**HOW TO COMPLETE THIS TASK**
Search the entries below for the word "lemma" and copy each line that has it.

**RAW DATA**
☆ ☆ ☆
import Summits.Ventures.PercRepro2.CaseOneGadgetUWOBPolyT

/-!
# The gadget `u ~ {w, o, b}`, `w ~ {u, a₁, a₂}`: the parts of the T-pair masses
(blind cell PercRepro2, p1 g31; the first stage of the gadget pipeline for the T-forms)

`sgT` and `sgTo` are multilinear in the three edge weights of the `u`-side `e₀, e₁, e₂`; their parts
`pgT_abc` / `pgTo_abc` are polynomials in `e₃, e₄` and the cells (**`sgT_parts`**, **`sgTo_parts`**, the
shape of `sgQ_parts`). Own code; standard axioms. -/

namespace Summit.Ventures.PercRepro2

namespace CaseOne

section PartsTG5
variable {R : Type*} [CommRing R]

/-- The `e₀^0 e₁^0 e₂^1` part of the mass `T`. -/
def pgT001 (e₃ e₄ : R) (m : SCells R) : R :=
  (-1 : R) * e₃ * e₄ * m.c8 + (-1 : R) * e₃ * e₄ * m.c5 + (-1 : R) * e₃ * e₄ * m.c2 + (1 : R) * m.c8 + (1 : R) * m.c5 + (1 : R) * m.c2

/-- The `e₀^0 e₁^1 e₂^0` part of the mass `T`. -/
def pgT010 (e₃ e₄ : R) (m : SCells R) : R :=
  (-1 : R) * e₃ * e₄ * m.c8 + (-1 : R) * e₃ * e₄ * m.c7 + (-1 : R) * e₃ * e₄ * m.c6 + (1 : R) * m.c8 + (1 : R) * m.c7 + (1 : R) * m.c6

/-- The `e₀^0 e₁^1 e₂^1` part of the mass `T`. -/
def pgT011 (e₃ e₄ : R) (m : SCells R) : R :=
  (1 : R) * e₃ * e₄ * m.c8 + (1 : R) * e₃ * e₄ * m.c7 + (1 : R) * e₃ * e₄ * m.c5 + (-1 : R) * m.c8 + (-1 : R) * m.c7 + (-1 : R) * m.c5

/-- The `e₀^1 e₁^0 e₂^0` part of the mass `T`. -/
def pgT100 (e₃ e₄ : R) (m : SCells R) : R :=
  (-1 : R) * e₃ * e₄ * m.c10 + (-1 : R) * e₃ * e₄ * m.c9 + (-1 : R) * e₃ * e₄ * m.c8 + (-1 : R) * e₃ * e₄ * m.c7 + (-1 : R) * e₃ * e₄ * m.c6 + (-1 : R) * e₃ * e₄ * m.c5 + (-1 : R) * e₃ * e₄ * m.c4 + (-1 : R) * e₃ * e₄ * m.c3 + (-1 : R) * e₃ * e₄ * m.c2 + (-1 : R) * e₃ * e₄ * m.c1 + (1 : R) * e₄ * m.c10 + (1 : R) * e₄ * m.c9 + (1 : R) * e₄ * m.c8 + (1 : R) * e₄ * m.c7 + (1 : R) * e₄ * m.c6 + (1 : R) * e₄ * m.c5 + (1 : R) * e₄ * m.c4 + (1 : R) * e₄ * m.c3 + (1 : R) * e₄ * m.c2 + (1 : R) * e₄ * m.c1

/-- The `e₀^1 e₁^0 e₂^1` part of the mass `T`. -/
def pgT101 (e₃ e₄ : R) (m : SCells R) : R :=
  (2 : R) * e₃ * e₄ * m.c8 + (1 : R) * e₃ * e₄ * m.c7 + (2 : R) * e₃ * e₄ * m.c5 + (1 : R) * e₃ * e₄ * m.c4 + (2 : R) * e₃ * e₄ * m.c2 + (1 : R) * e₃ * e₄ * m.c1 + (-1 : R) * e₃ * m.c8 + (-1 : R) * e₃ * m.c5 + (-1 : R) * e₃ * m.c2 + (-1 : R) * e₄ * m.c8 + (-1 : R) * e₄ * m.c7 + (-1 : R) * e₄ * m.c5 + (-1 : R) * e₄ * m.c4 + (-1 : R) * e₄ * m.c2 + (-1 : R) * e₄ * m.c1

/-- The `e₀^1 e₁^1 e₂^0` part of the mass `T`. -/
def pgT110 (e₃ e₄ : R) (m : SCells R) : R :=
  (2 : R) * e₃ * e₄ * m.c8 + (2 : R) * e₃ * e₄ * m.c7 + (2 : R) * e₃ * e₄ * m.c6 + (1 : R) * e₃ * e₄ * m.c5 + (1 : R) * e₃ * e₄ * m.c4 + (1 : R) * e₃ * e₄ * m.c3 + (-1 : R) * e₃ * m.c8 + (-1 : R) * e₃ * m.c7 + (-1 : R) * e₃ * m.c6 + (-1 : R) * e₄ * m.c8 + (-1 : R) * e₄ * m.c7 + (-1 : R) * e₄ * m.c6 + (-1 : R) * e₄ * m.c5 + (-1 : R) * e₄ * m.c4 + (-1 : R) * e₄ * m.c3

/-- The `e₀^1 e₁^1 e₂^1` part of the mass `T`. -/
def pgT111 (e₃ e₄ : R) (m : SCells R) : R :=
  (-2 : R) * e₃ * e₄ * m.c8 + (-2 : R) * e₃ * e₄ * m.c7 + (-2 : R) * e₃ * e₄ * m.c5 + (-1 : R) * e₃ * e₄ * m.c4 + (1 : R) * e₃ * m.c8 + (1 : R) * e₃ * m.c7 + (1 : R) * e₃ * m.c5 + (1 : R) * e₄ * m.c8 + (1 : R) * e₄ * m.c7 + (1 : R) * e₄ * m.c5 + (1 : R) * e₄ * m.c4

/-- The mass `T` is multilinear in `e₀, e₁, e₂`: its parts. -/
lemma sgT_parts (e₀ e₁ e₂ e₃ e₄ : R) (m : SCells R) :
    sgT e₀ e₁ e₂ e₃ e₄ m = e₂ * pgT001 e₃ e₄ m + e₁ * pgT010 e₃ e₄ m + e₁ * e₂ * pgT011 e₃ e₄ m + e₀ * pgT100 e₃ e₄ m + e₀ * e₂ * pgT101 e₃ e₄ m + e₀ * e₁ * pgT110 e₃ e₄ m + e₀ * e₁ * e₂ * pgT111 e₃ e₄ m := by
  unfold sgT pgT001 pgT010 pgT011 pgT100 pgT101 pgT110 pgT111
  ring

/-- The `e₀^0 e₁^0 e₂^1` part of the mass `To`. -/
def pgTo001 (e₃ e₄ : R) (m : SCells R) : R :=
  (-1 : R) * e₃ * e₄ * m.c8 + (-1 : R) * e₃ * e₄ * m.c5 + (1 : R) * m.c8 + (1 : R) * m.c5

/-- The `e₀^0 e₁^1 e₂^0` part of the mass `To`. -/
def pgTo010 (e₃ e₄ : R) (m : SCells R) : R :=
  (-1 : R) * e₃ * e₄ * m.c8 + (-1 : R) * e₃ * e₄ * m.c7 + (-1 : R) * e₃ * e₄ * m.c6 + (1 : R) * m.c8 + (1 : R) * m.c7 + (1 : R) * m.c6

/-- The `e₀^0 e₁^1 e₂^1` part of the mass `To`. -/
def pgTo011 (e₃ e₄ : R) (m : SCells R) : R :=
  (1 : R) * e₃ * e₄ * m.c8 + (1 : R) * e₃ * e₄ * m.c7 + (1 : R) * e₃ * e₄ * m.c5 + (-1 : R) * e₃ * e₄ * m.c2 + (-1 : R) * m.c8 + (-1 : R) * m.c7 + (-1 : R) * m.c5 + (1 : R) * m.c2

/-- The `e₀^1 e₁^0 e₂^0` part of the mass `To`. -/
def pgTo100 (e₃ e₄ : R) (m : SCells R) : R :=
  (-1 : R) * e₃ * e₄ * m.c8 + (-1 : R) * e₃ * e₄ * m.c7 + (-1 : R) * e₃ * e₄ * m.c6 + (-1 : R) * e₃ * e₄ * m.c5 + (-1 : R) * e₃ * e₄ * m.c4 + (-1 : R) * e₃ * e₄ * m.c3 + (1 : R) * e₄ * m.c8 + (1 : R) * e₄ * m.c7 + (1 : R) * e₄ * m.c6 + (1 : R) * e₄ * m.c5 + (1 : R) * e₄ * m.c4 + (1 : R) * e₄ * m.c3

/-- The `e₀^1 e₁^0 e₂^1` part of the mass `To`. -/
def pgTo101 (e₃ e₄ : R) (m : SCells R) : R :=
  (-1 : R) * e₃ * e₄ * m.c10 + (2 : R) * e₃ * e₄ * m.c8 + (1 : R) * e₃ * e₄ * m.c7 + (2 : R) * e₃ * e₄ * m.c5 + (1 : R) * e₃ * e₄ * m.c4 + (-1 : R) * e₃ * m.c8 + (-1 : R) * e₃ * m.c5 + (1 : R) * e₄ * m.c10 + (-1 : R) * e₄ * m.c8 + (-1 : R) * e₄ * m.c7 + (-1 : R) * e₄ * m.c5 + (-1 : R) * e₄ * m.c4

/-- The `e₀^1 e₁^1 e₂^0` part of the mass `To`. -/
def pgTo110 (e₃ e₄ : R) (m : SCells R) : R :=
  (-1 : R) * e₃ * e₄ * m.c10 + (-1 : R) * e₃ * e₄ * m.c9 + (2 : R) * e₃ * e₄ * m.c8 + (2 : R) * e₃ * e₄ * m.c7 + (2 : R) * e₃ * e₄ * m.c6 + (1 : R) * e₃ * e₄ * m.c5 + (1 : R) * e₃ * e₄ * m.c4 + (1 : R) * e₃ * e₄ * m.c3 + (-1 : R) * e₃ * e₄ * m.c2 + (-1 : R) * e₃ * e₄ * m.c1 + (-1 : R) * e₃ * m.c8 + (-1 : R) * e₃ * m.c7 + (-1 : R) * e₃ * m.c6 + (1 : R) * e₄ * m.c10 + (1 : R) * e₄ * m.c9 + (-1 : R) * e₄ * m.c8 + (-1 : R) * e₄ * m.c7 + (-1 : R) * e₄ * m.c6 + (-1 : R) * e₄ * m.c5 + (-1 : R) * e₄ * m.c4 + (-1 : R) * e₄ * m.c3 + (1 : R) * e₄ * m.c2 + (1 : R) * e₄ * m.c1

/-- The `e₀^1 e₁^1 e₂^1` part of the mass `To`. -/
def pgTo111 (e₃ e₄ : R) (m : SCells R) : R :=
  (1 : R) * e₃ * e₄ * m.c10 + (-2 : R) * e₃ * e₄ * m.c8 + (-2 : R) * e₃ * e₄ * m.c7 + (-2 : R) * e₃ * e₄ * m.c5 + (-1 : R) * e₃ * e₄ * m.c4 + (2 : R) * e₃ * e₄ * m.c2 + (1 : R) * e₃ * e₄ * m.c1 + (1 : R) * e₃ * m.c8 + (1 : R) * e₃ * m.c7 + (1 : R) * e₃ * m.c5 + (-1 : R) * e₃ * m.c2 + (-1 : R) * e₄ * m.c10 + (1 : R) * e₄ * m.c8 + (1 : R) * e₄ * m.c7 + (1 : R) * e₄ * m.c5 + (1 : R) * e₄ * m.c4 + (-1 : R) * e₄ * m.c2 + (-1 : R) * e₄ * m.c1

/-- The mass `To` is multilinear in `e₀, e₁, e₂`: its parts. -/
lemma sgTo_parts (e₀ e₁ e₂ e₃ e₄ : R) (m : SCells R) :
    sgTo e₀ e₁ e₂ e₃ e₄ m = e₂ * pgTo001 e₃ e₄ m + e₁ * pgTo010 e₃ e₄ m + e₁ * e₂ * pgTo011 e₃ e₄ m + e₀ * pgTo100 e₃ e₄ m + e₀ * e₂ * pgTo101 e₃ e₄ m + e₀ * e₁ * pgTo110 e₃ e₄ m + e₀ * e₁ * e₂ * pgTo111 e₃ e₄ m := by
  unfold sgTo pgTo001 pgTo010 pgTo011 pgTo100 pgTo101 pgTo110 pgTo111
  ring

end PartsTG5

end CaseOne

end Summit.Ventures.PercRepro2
☆ ☆ ☆
**OUTPUT BELOW**
lemma sgT_parts (e₀ e₁ e₂ e₃ e₄ : R) (m : SCells R) :
lemma sgTo_parts (e₀ e₁ e₂ e₃ e₄ : R) (m : SCells R) :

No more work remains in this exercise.